On average, there’s probably 10 queries per an archive file processing each series; and with 20 series, that’s around 200 queries (and as many leaderboards). Figuring out, setting up and coding all of this was a lot of work—but it was well invested. The system makes updating the TCHOF a lot less daunting than it would be in any sort of “manual” scenario that I can imagine. This is what the process usually looks like:
- ex-Clusum, a veteran of ME3MP and one of the handful of contributors on the project, goes through the submissions in the forum thread and copies the supplied data into the TCHOF file
- I refresh the RunsByPlayer query, then for every series with new entries, I refresh the leaderboard queries
- I refresh the listings and leaderboards on the site (replacing existing runs and/or records by re-runs and new records as needed)
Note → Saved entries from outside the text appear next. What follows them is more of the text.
/-! ### 1. Empty blobs are inert -/

/-- **The gate of an EMPTY blob is irrelevant**: if `a k = 0` then `TERM[s, a, g[k ↦ c], j] = TERM[s, a, g, j]` for every `c`.
(Pair `W ∌ k` with `insert k W`: the two weights add up to the weight of `W` in the system without `k`, and the two indicators agree.)
[this work] -/
theorem term_update_gate_of_size_zero (s : ℕ) (a : κ → ℕ) (g : κ → ℝ) (j : ℕ) (k : κ) (hk : a k = 0) (c : ℝ) :
    TERM[s, a, Function.update g k c, j] = TERM[s, a, g, j] := by
  -- both sides equal the `k`-free sum
  have hpow : ∀ (F : Finset κ → ℝ), ∑ W : Finset κ, F W =
      ∑ W ∈ (Finset.univ.erase k).powerset, F W + ∑ W ∈ (Finset.univ.erase k).powerset, F (insert k W) := by
    intro F
    rw [← Finset.sum_powerset_insert (Finset.notMem_erase k Finset.univ), Finset.insert_erase (Finset.mem_univ k),
      Finset.powerset_univ]
  have reduce : ∀ (g' : κ → ℝ), TERM[s, a, g', j] =
      ∑ W ∈ (Finset.univ.erase k).powerset, (∏ i ∈ Finset.univ.erase k, (if i ∈ W then g' i else 1 - g' i)) *
        (if j + 1 ≤ s + ∑ i ∈ W, a i then (1 : ℝ) else 0) := by
    intro g'
    rw [hpow, ← Finset.sum_add_distrib]
    refine Finset.sum_congr rfl fun W hW => ?_
    have hkW : k ∉ W := fun h => Finset.notMem_erase k Finset.univ (Finset.mem_powerset.1 hW h)
    have hw1 : (∏ i, (if i ∈ W then g' i else 1 - g' i)) =
        (1 - g' k) * ∏ i ∈ Finset.univ.erase k, (if i ∈ W then g' i else 1 - g' i) := by
      rw [← Finset.mul_prod_erase Finset.univ (fun i => if i ∈ W then g' i else 1 - g' i) (Finset.mem_univ k), if_neg hkW]
    have hw2 : (∏ i, (if i ∈ insert k W then g' i else 1 - g' i)) =
        g' k * ∏ i ∈ Finset.univ.erase k, (if i ∈ W then g' i else 1 - g' i) := by
      rw [← Finset.mul_prod_erase Finset.univ (fun i => if i ∈ insert k W then g' i else 1 - g' i) (Finset.mem_univ k),
        if_pos (Finset.mem_insert_self k W)]
      congr 1
      refine Finset.prod_congr rfl fun i hi => ?_
      have hik : i ≠ k := Finset.ne_of_mem_erase hi
      simp only [Finset.mem_insert, hik, false_or]
    have hm : ∑ i ∈ insert k W, a i = ∑ i ∈ W, a i := by rw [Finset.sum_insert hkW, hk, zero_add]
    rw [hw1, hw2, hm]
    ring
  rw [reduce (Function.update g k c), reduce g]
  refine Finset.sum_congr rfl fun W _ => ?_
  congr 1
  exact Finset.prod_congr rfl fun i hi => by rw [Function.update_of_ne (Finset.ne_of_mem_erase hi)]

/-- **Gates of empty blobs are irrelevant**: if `g'` agrees with `g` on every non-empty blob then `TERM[s, a, g', j] = TERM[s, a, g, j]`.
[this work] -/
theorem term_congr_offEmpty (s : ℕ) (a : κ → ℕ) (g g' : κ → ℝ) (j : ℕ) (h : ∀ k, a k ≠ 0 → g' k = g k) :
    TERM[s, a, g', j] = TERM[s, a, g, j] := by
  -- induction over a finset `E` outside which `g' = g`; inside, blobs are empty
  suffices main : ∀ (E : Finset κ) (g₁ : κ → ℝ), (∀ k, k ∉ E → g₁ k = g k) → (∀ k ∈ E, a k = 0) →
      TERM[s, a, g₁, j] = TERM[s, a, g, j] by
    refine main (Finset.univ.filter fun k => a k = 0) g' (fun k hk => h k ?_) (fun k hk => (Finset.mem_filter.1 hk).2)
    intro h0
    exact hk (Finset.mem_filter.2 ⟨Finset.mem_univ k, h0⟩)
  intro E
  induction E using Finset.induction_on with
  | empty =>
    intro g₁ hg₁ _
    have e : g₁ = g := funext fun k => hg₁ k (Finset.notMem_empty k)
    rw [e]
  | @insert k E hkE ih =>
    intro g₁ hg₁ hE
    have hk : a k = 0 := hE k (Finset.mem_insert_self k E)
    -- move the gate of `k` back to `g k`, then apply the induction hypothesis
    have h1 : TERM[s, a, Function.update g₁ k (g k), j] = TERM[s, a, g₁, j] := term_update_gate_of_size_zero s a g₁ j k hk (g k)
    have h2 : TERM[s, a, Function.update g₁ k (g k), j] = TERM[s, a, g, j] := by
      refine ih (Function.update g₁ k (g k)) (fun i hi => ?_) (fun i hi => hE i (Finset.mem_insert_of_mem hi))
      by_cases hik : i = k
      · subst hik; simp
      · rw [Function.update_of_ne hik]
        exact hg₁ i (by simp [Finset.mem_insert, hik, hi])
    rw [← h1, h2]

/-- The same for the DIB\*-sum (no sure part). [this work] -/
theorem dibSum_congr_offEmpty (a : κ → ℕ) (g g' : κ → ℝ) (j : ℕ) (h : ∀ k, a k ≠ 0 → g' k = g k) :
    ∑ W : Finset κ, wt[g', W] * (if j + 1 ≤ ∑ k ∈ W, a k then (1 : ℝ) else 0) =
      ∑ W : Finset κ, wt[g, W] * (if j + 1 ≤ ∑ k ∈ W, a k then (1 : ℝ) else 0) := by
  have e := term_congr_offEmpty 0 a g g' j h
  have l : TERM[0, a, g', j] = ∑ W : Finset κ, wt[g', W] * (if j + 1 ≤ ∑ k ∈ W, a k then (1 : ℝ) else 0) :=
    Finset.sum_congr rfl fun W _ => by rw [zero_add]
  have r : TERM[0, a, g, j] = ∑ W : Finset κ, wt[g, W] * (if j + 1 ≤ ∑ k ∈ W, a k then (1 : ℝ) else 0) :=
    Finset.sum_congr rfl fun W _ => by rw [zero_add]
  rw [← l, ← r, e]

end RootDec

namespace IndepBlob

open Finset

/-- **CONJECTURE — the floor-split step lemma on the LUMPY CORE** (lead g18): `StepLemmaFSCore` with three more hypotheses — EMPTY blobs are
sure (`a k = 0 → g k = 1`, a normalisation: `RootDec.term_congr_offEmpty`), at least THREE pairwise distinct non-empty light blobs (two lights
are kernel: p1 g12 `dibStar_of_twoLights`), and the system is NOT granular (`∃ k, j < 2x·a k`; granular systems are kernel: lead g18
`tail_ge_of_granular`).  Equivalent to `∀ x < 1, DIBStar x` (`stepLemmaFSLumpy_iff_dibStar`).  builds on p205010 (kernel theorem, internal
audit signed; external expert review pending). [this work] [status: open] -/
@[conjecture] def StepLemmaFSLumpy : Prop :=
  ∀ (κ : Type) [Fintype κ] [DecidableEq κ] (a : κ → ℕ) (g : κ → ℝ) (j : ℕ) (x : ℝ),
    1 / 2 < x → x < 1 →
    (∀ k, 0 ≤ g k ∧ g k ≤ 1) →
    (∀ k, g k < x → a k ≤ j) →
    (∑ k ∈ Finset.univ.filter (fun k => x ≤ g k), a k ≤ 2 * j) →
    (∀ k, x ≤ g k → a k ≤ j) →
    (∃ k₁ k₂ k₃, k₁ ≠ k₂ ∧ k₁ ≠ k₃ ∧ k₂ ≠ k₃ ∧ g k₁ < x ∧ 0 < a k₁ ∧ g k₂ < x ∧ 0 < a k₂ ∧ g k₃ < x ∧ 0 < a k₃) →
    (j + 1 ≤ ∑ k ∈ Finset.univ.filter (fun k => g k < x), a k) →
    (∀ k, g k < x → 0 < a k → x ^ 2 < g k) →
    (∀ k, (∀ i, a i ≤ a k) → g k < 1) →
    (∀ k, a k = 0 → g k = 1) →
    (∃ k, (j : ℝ) < 2 * x * a k) →
    (2 * j : ℝ) < ∑ k, (a k : ℝ) * (if x ≤ g k then g k else (g k - x ^ 2) / (1 - x)) →
    (∀ k, 0 < a k → RootDec.CappedRows (Function.update a k 0) g) →
    x ≤ ∑ W : Finset κ, (∏ k, if k ∈ W then g k else 1 - g k) * (if j + 1 ≤ ∑ k ∈ W, a k then (1 : ℝ) else 0)

/-- The lumpy step lemma follows from DIB\* below one. [this work] -/
theorem stepLemmaFSLumpy_of_dibStar (h : ∀ x : ℝ, x < 1 → DIBStar x) : StepLemmaFSLumpy :=
  fun κ _ _ a g j x _ hx1 hg hlight _ _ _ _ _ _ _ _ hcredit _ => h x hx1 κ a g j hg hlight hcredit

end IndepBlob

namespace RootDec

open Finset

variable {κ : Type*} [Fintype κ] [DecidableEq κ]

/-- product-Bernoulli weight of the set `W` of open blobs (as in `…QuantRootReduction`) -/
local notation3 "wt[" g ", " W "]" => ∏ k, (if k ∈ (W : Finset κ) then (g : κ → ℝ) k else 1 - (g : κ → ℝ) k)

/-- the TERM tail `P(s + Σ_{k open} a k ≥ j+1)` (as in `…QuantRootReduction`) -/
local notation3 "TERM[" s ", " a ", " g ", " j "]" =>
  ∑ W : Finset κ, wt[g, W] * (if (j : ℕ) + 1 ≤ (s : ℕ) + ∑ k ∈ W, (a : κ → ℕ) k then (1 : ℝ) else 0)

/-- **THE CORE STEP from the LUMPY STEP.**  Given `StepLemmaFSLumpy`, every instance of `StepLemmaFSCore`'s hypothesis block is decided:
normalise empty blobs to gate `1` (`term_congr_offEmpty`), then either the system is granular (`IndepBlob.tail_ge_of_granular`), or it has exactly
two non-empty lights (`IndepBlob.dibStar_of_twoLights`), or it is lumpy with three lights (the hypothesis). [this work] -/
theorem stepLemmaFSCore_of_lumpy (H : IndepBlob.StepLemmaFSLumpy) : IndepBlob.StepLemmaFSCore := by
  intro κ _ _ a g j x hx hx1 hg hlight hcorner hnogiant htwo hbig hpos hcore hcredit hIH
  have hx0 : 0 < x := by linarith
  obtain ⟨ℓ₁, ℓ₂, hne, hℓ₁, hℓ₁a, hℓ₂, hℓ₂a⟩ := htwo
  -- normalise the empty blobs to gate `1`
  obtain ⟨g', hg'def⟩ : ∃ g' : κ → ℝ, g' = fun k => if a k = 0 then (1 : ℝ) else g k := ⟨_, rfl⟩
  have hg'ne : ∀ k, a k ≠ 0 → g' k = g k := fun k hk => by simp [hg'def, hk]
  have hg'e : ∀ k, a k = 0 → g' k = 1 := fun k hk => by simp [hg'def, hk]
  have hgg' : ∀ k, 0 ≤ g' k ∧ g' k ≤ 1 := by
    intro k; by_cases hk : a k = 0
    · rw [hg'e k hk]; norm_num
    · rw [hg'ne k hk]; exact hg k
  -- a light of `g'` is a non-empty light of `g`
  have hlt : ∀ k, g' k < x → g k < x ∧ 0 < a k := by
    intro k hk
    by_cases h0 : a k = 0
    · rw [hg'e k h0] at hk; linarith
    · rw [hg'ne k h0] at hk; exact ⟨hk, Nat.pos_of_ne_zero h0⟩
  have hge : ∀ k, x ≤ g' k → x ≤ g k ∨ a k = 0 := by
    intro k hk
    by_cases h0 : a k = 0
    · exact Or.inr h0
    · rw [hg'ne k h0] at hk; exact Or.inl hk
  -- the conclusion is invariant under the normalisation
  rw [← dibSum_congr_offEmpty a g g' j hg'ne]
  -- the hypotheses for `g'`
  have hlight' : ∀ k, g' k < x → a k ≤ j := fun k hk => hlight k (hlt k hk).1
  have hfilt_heavy : ∑ k ∈ Finset.univ.filter (fun k => x ≤ g' k), a k = ∑ k ∈ Finset.univ.filter (fun k => x ≤ g k), a k := by
    rw [Finset.sum_filter, Finset.sum_filter]
    refine Finset.sum_congr rfl fun k _ => ?_
    by_cases h0 : a k = 0
    · simp [h0]
    · rw [hg'ne k h0]
  have hcorner' : ∑ k ∈ Finset.univ.filter (fun k => x ≤ g' k), a k ≤ 2 * j := by rw [hfilt_heavy]; exact hcorner
  have hnogiant' : ∀ k, x ≤ g' k → a k ≤ j := by
    intro k hk
    rcases hge k hk with h | h
    · exact hnogiant k h
    · rw [h]; exact Nat.zero_le _
  have hfilt_light : ∑ k ∈ Finset.univ.filter (fun k => g' k < x), a k = ∑ k ∈ Finset.univ.filter (fun k => g k < x), a k := by
    rw [Finset.sum_filter, Finset.sum_filter]
    refine Finset.sum_congr rfl fun k _ => ?_
    by_cases h0 : a k = 0
    · simp [h0]
    · rw [hg'ne k h0]
  have hbig' : j + 1 ≤ ∑ k ∈ Finset.univ.filter (fun k => g' k < x), a k := by rw [hfilt_light]; exact hbig
  have hpos' : ∀ k, g' k < x → 0 < a k → x ^ 2 < g' k := by
    intro k hk hak
    rw [hg'ne k (Nat.pos_iff_ne_zero.1 hak)]
    exact hpos k (hlt k hk).1 hak
  have hcore' : ∀ k, (∀ i, a i ≤ a k) → g' k < 1 := by
    intro k hmax
    have hk : a k ≠ 0 := by
      intro h0; have := hmax ℓ₁; omega
    rw [hg'ne k hk]; exact hcore k hmax
  have hcredit' : (2 * j : ℝ) < ∑ k, (a k : ℝ) * (if x ≤ g' k then g' k else (g' k - x ^ 2) / (1 - x)) := by
    refine hcredit.trans_le (le_of_eq (Finset.sum_congr rfl fun k _ => ?_))
    by_cases h0 : a k = 0
    · simp [h0]
    · rw [hg'ne k h0]
  -- the inductive rows transfer to `g'` (the deleted systems have the same non-empty blobs minus `k`; TERM tails and capped
  -- credits do not see the gates of empty blobs)
  have hIH' : ∀ k, 0 < a k → CappedRows (Function.update a k 0) g' := by
    intro k hk z s' j' hz1 hbudget
    have hoff : ∀ i, Function.update a k 0 i ≠ 0 → g' i = g i := by
      intro i hi
      have hik : i ≠ k := by rintro rfl; simp at hi
      rw [Function.update_of_ne hik] at hi
      exact hg'ne i hi
    have row := hIH k hk z s' j' hz1 ?_
    · exact row.trans_eq (term_congr_offEmpty s' (Function.update a k 0) g g' j' hoff).symm
    · refine hbudget.trans_le (le_of_eq (congrArg _ (Finset.sum_congr rfl fun i _ => ?_)))
      by_cases hi : Function.update a k 0 i = 0
      · rw [hi]; split_ifs <;> simp
      · rw [hoff i hi]
  -- dispatch
  by_cases hgran : ∀ k, 2 * x * (a k : ℝ) ≤ j
  · exact IndepBlob.tail_ge_of_granular x hx0.le hx1 a g' j hgg' hgran hcredit'
  push Not at hgran
  by_cases hthree : ∃ k₃, k₃ ≠ ℓ₁ ∧ k₃ ≠ ℓ₂ ∧ g k₃ < x ∧ 0 < a k₃
  · obtain ⟨k₃, h31, h32, hk₃, hk₃a⟩ := hthree
    have hℓ₁' : g' ℓ₁ < x := by rw [hg'ne ℓ₁ (by omega)]; exact hℓ₁
    have hℓ₂' : g' ℓ₂ < x := by rw [hg'ne ℓ₂ (by omega)]; exact hℓ₂
    have hk₃' : g' k₃ < x := by rw [hg'ne k₃ (by omega)]; exact hk₃
    exact H κ a g' j x hx hx1 hgg' hlight' hcorner' hnogiant'
      ⟨ℓ₁, ℓ₂, k₃, hne, h31.symm, h32.symm, hℓ₁', hℓ₁a, hℓ₂', hℓ₂a, hk₃', hk₃a⟩ hbig' hpos' hcore' hg'e hgran hcredit' hIH'
  · -- exactly two non-empty lights: p1 g12's theorem for `g'`
    push Not at hthree
    have hheavy : ∀ k, k ≠ ℓ₁ → k ≠ ℓ₂ → x ≤ g' k := by
      intro k h1 h2
      by_contra hlt'
      have hh := hlt k (not_le.1 hlt')
      have := hthree k h1 h2 hh.1
      omega
    have hℓ₁' : g' ℓ₁ = g ℓ₁ := hg'ne ℓ₁ (by omega)
    have hℓ₂' : g' ℓ₂ = g ℓ₂ := hg'ne ℓ₂ (by omega)
    exact IndepBlob.dibStar_of_twoLights x hx hx1 a g' j hgg' ℓ₁ ℓ₂ hne
      ⟨by rw [hℓ₁']; exact (hpos ℓ₁ hℓ₁ hℓ₁a).le, by rw [hℓ₁']; exact hℓ₁⟩
      ⟨by rw [hℓ₂']; exact (hpos ℓ₂ hℓ₂ hℓ₂a).le, by rw [hℓ₂']; exact hℓ₂⟩ hheavy
      ⟨hℓ₁a, hlight ℓ₁ hℓ₁⟩ ⟨hℓ₂a, hlight ℓ₂ hℓ₂⟩ hcredit'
- I refresh the interactive report with TCHOF statistics (still a WIP).
As this is likely the last time I’ll be writing about queries in this series of posts, I want to go back to a query-related problem I complained about early on and have solved since:
As of this writing, the most troublesome limitation of PowerBI (and Excel) queries is that they don’t allow relative source paths. If I move the PHoF file, I need to edit each of a dozen queries in both reports to reflect the file-name change. This makes any collaborative endeavor impractical…
from Platinum Solos Hall of Fame
One solution for this is to put any paths to other files in query parameters, and then reference that in the queries rather than the files themselves. This way the parameter is the only thing one needs to touch in the case of a file location change; all the queries using it remain the same. It needs to be done in each of the 20 files containing TCHOF queries, so it’s still a chore—but a smaller one.
With regards to collaboration… it’s doubtful that anyone else will ever be using these files. The system works for me but it’s far from foolproof, and most people who might in theory be interested (or forced) to take up the curation of TCHOF would need to climb a steep and rocky learning curve. More than any other post in the series, this one was supposed be “educational”, at least back when I conceived of the idea. In the meantime, I realized I will probably never retire from this position. Mass Effect is an old game and I expect it to soon be laid to rest. Until then, doing the updates three or four times a year, now that I developed this pipeline, isn’t half as hard and time-consuming as it seemed in the beginning.